## TRY IT
Only the lines below from the one containing "rw [B5Leaf235Torus.blk_eq_proj hk] at h1 h2" to the one containing "rw [eta_eq_inv_pow]" should be repeated, both included and unchanged.

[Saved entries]

import Summits.BirchSwinnertonDyer.Rank1Residual.X11b.BDPRouteOpenInputDescent
import Summits.BirchSwinnertonDyer.Rank1Residual.X11b.BDPRouteOpenInputIntFrame
import HarnessLib

/-!
# Route `ErratumRoadFive`, crux `OpenInputNotRam` (item stmt-BirchSwinnertonDyer-19282): the registered
# DECIDING stub `stub_imcDivNotRam` (H3: `Ch_Λ(X_ac^∅)·R₀⟦T⟧ ⊆ (L)` for EVERY `R₀`-frame, at ¬(ram)
# pairs and strict-Heegner data) IS — by name, in the kernel — the cell's canonical typed open statement
# (2.4)∀ ∕ (2.4)∃♭ restricted to the ¬(ram) pairs; and why the «SU14 three-variable» road cannot feed it

Cell `bsd-stepL`, PART 1b seat `bsd-stepL-nram1` (prover; ACCEL-LIST row (4): «Skinner 2016
multiplicative-reduction converse road: SU14 three-variable divisibility specialised at `p ∥ N`, no
(ram) auxiliary prime»); `--supports stmt-BirchSwinnertonDyer-19282 --as helper`. HONEST FRAMING:
nothing here proves the stub, the crux, STEP L or BSD; THEOREMS ONLY (no definition, no named fact, no
`sorry`); every open shape below (`P2.IMCDivAllUnrFramesOnTree`, `P2.IMCDivSomeFrameOnTree` — both
`@[conjecture]`-tagged in the tree) enters as a HYPOTHESIS; nothing is booked; closes nothing (T7).

## What this file proves

The registered skeleton of crux 19282 (`Cruxes/OpenInputNotRam/Lines/birth.lean`, sha16
`b078920a0adb81b4`, planner g25) composes four stubs; the deciding one is

  `stub_imcDivNotRam : ∀ W p N K Dt H ι P, ¬ Ram W p → ClassX11b W p → 5 ≤ p → Surj W p → … →
     ∀ κ γ 𝔭 (p ∈ 𝔭, e = f = 1) (f newform of W) (ι' : ℚ̄_p ≃ ℂ inducing 𝔭) (Ω_K ≠ 0, Ω_p ∈ R₀ˣ,
     L ∈ R₀⟦T⟧ with IsBDPLFunction ι' 𝔭 κ γ f Ω_K Ω_p L), Ch_Λ(X_ac^∅(E_K))·R₀⟦T⟧ ⊆ (L)`

— the erratum-currency divisibility [Castella2018Erratum (2.4)] for EVERY `R₀`-frame. Sub-cell
multr1-p2 (gens 25–29) typed the SAME mathematical content as the per-pair shapes
`P2.IMCDivAllUnrFramesOnTree W p` ((2.4) for every `R₀`-frame, datum `(ι', w₀, P', e)`,
`𝔭 := 𝔭_{ι'}`, `f := f_{Dt}`) and `P2.IMCDivSomeFrameOnTree W p` ((2.4)∃♭, THE open statement of
route p2), and PROVED (2.4)∃♭ ⟹ (2.4)∀ on every pair (`P2.imcDivAllUnrFramesOnTree_of_imcDivSomeFrame`:
ideal rigidity across periods + descent `R₀⟦T⟧ → 𝓞_{ℂ_p}⟦T⟧`). This file identifies the two by name:

* §1 `stub_imcDivNotRam_of_imcDivAllUnrFrames` — `(∀ W p, ¬ Ram W p → P2.IMCDivAllUnrFramesOnTree W p)`
  ⟹ the stub's signature VERBATIM (with the skeleton-local abbreviation `InducesPrimeAt p ι' 𝔭`
  written out as its body `∀ (w : InfinitePlace K) (k : 𝓞 K), k ∈ 𝔭 ↔ ‖ι'⁻¹(w.embedding k)‖ < 1`).
  Plumbing: the stub's `𝔭` IS `𝔭_{ι'}` (`eq_primeOfEmbeddingDatum_of_forall_mem_iff`), its `f` IS
  `f_{Dt}` (`IsNewformOf.unique`), the datum `(w₀, P', e)` is `(w₀, τ_* P, embAt)` with `τ ∈ Gal(K/ℚ)`
  matching the stub's complex embedding `ι` to `w₀.embedding` (multr1-p2's gen-24 construction).
* §1 `stub_imcDivNotRam_of_imcDivSomeFrame` — hence `(∀ W p, ¬ Ram W p → P2.IMCDivSomeFrameOnTree W p)`
  ⟹ the stub: **the deciding stub of 19282 follows from the cell's value-free residual (2.4)∃♭|¬ram**
  (the `hOffD` binder of bdp g12's D5 kernel theorem `KernelFromPrint.openInputIMCBody_…`, p446030) —
  with NO further input (no print, no fact).
* §2 `imcDivAllUnrFramesOnTree_of_stub_imcDivNotRam` — conversely the stub ⟹ `(∀ W p, ¬ Ram W p →
  P2.IMCDivAllUnrFramesOnTree W p)` (pure plumbing: `𝔭_{ι'}` has degree one because `p ∣ N_E` splits in
  a strict-Heegner `K`); `stub_imcDivNotRam_iff_imcDivAllUnrFrames` — **the registered stub and
  (2.4)∀|¬ram are EQUIVALENT in the kernel**, so the skeleton's H3 is neither weaker nor stronger than
  the cell's canonical open statement on these pairs.

## Why the seat's road (row (4)) does not feed H3 on these data — recorded, not typed (memo
`HOME/nram1/ROW4-MEMO.md`): (O1) Skinner–Urban 2014 Thm. 3.29 ∕ Skinner 2016 Thm. A (iii) REQUIRE the
(ram) prime — verbatim the tree's `Rank1Residual.Ram W p`, negated by the stub's first binder; (O2) every
ℚ-rational Eisenstein-congruence engine in print (SU14 on U(2,2); Wan 2020 Thm. 1.1 ∕ CLW22 ∕ Fouquet–Wan
Thm. 4.41 ∕ the erratum's Thm. 1.1 (iii) on U(3,1)) needs a level prime `q ∥ N` NON-SPLIT in `K`
(a definite quaternion datum over ℚ), while the stub's `K` satisfies `SatisfiesHeegnerHypothesis N K`
(EVERY `ℓ ∣ N` split): parity, not residual ramification, is the obstruction; the one printed parity
evasion is even-degree base change ([BurungaleCastellaSkinner2025] via [Wan15], `n⁻ = ∅` allowed for
`[F:ℚ] = 2`), whose `p ∥ N` transposition has exactly one sourceless brick ((R4♯), PROOF-BDP §30).
Hence the honest kernel content of row (4) for 19282 is this identification: ANY road that lands
(2.4)∃♭ on the ¬(ram) pairs closes `stub_imcDivNotRam`, and conversely.

References: [Castella2018Erratum] (2.4), Thm. 1.1; [Castella2018] Thm. 3.1, §3 (arXiv:1704.06608 p. 9);
[SkinnerUrban2014] Thm. 3.29; [Skinner2016PacificMC] Thm. A; [FouquetWan2021] Thm. 4.41;
[BurungaleCastellaSkinner2025] Thm. 1.2.4, Thm. 3.2.1.
-/

set_option autoImplicit false
-- the summit's problem namespace `Summit.BirchSwinnertonDyer.BirchSwinnertonDyer` repeats a component by design (D-0017)
set_option linter.dupNamespace false
end Tower

/-! ## §3 The projection `P_k = Q_k^*Q_k` on the `ξ`-lattice -/

section Projection

/-- **`P_k(z,z′) = ξ^d·[z and z′ lie in the same k-block]`** (`ξ^d = L^{−kd}`): the matrix of `Q_k^*Q_k` for Bałaban's levels `k ≤ m + K`
(`Q_k` = `L^{−kd}Σ_{B^k(y)}`, `Q_k^*` = block-constant extension). [cite: Balaban1982Higgs1, (2.20) p.610] -/
theorem Pk_apply {k : ℕ} (hk : k ≤ P.m + P.K) (z z' : Site P 0) :
    (Qks P k * Qk P k) z z' = if Site.proj k k z' = Site.proj k k z then P.eta k ^ P.d else 0 := by
  rw [Qks, Qk, lvl_of_le P hk, Matrix.mul_apply, eta_pow_eq]
  simp only [extMat, avgMat, ite_mul, one_mul, zero_mul]
  rw [Finset.sum_ite_eq, if_pos (Finset.mem_univ _)]

/-- `|P_k(z,z′)| ≤ ξ^d`. [cite: Balaban1982Higgs1, (2.20) p.610] -/
theorem Pk_abs_le {k : ℕ} (hk : k ≤ P.m + P.K) (z z' : Site P 0) : |(Qks P k * Qk P k) z z'| ≤ P.eta k ^ P.d := by
  rw [Pk_apply hk]
  have h0 : 0 ≤ P.eta k ^ P.d := pow_nonneg (eta_pos P k).le _
  split_ifs
  · rw [abs_of_nonneg h0]
  · rw [abs_zero]; exact h0

/-- Sites of a common k-block are within `2(L^k − 1)` lattice steps in the sup torus distance (each is within `L^k − 1` of the
block's corner representative: `B5Ineq137Torus.T_blk_le`; `T = supDist`). [cite: Balaban1982Higgs1, (1.17) p.606] -/
theorem supDist_le_of_proj_eq {k : ℕ} (hk : k ≤ P.m + P.K) {z z' : Site P 0} (h : Site.proj k k z' = Site.proj k k z) :
    (supDist z z' : ℝ) ≤ 2 * ((P.L : ℝ) ^ k - 1) := by
  rw [← B3Bound323ZeroTorus.T_eq_supDist P]
  have h1 := T_blk_le P hk z
  have h2 := T_blk_le P hk z'
  rw [B5Leaf235Torus.blk_eq_proj hk] at h1 h2
  rw [h] at h2
  have t := T_triangle P 0 z (fine P k (Site.proj k k z)) z'
  have hs := T_symm P 0 z' (fine P k (Site.proj k k z))
  linarith

/-- **`P_k(z,z′) ≠ 0 ⇒ ξ|z − z′|_∞ ≤ 2`**: on the `ξ = L^{−k}`-lattice the k-blocks are unit cubes — the support hypothesis `hEs` of
`B3KernelConvolutionTorus.conv_block_le`. [cite: Balaban1982Higgs1, (1.17) p.606] -/
theorem eta_supDist_le_two_of_Pk_ne_zero {k : ℕ} (hk : k ≤ P.m + P.K) {z z' : Site P 0} (h : (Qks P k * Qk P k) z z' ≠ 0) :
    P.eta k * (supDist z z' : ℝ) ≤ 2 := by
  rw [Pk_apply hk] at h
  have hproj : Site.proj k k z' = Site.proj k k z := by
    by_contra hne; exact h (if_neg hne)
  have hd := supDist_le_of_proj_eq hk hproj
  have hLk : 0 < (P.L : ℝ) ^ k := pow_pos P.cast_L_pos k
  rw [eta_eq_inv_pow]
  calc ((P.L : ℝ) ^ k)⁻¹ * (supDist z z' : ℝ) ≤ ((P.L : ℝ) ^ k)⁻¹ * (2 * ((P.L : ℝ) ^ k - 1)) :=
        mul_le_mul_of_nonneg_left hd (inv_nonneg.mpr hLk.le)
    _ = 2 * (1 - ((P.L : ℝ) ^ k)⁻¹) := by field_simp
    _ ≤ 2 := by nlinarith [inv_nonneg.mpr hLk.le]

end Projection

/-! ## §4 The resolvent identity of (3.16) at the zero-field torus instance -/

section Resolvent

## SOLUTION FOR THIS TASK
  rw [B5Leaf235Torus.blk_eq_proj hk] at h1 h2
  rw [h] at h2
  have t := T_triangle P 0 z (fine P k (Site.proj k k z)) z'
  have hs := T_symm P 0 z' (fine P k (Site.proj k k z))
  linarith

/-- **`P_k(z,z′) ≠ 0 ⇒ ξ|z − z′|_∞ ≤ 2`**: on the `ξ = L^{−k}`-lattice the k-blocks are unit cubes — the support hypothesis `hEs` of
`B3KernelConvolutionTorus.conv_block_le`. [cite: Balaban1982Higgs1, (1.17) p.606] -/
theorem eta_supDist_le_two_of_Pk_ne_zero {k : ℕ} (hk : k ≤ P.m + P.K) {z z' : Site P 0} (h : (Qks P k * Qk P k) z z' ≠ 0) :
    P.eta k * (supDist z z' : ℝ) ≤ 2 := by
  rw [Pk_apply hk] at h
  have hproj : Site.proj k k z' = Site.proj k k z := by
    by_contra hne; exact h (if_neg hne)
  have hd := supDist_le_of_proj_eq hk hproj
  have hLk : 0 < (P.L : ℝ) ^ k := pow_pos P.cast_L_pos k
  rw [eta_eq_inv_pow]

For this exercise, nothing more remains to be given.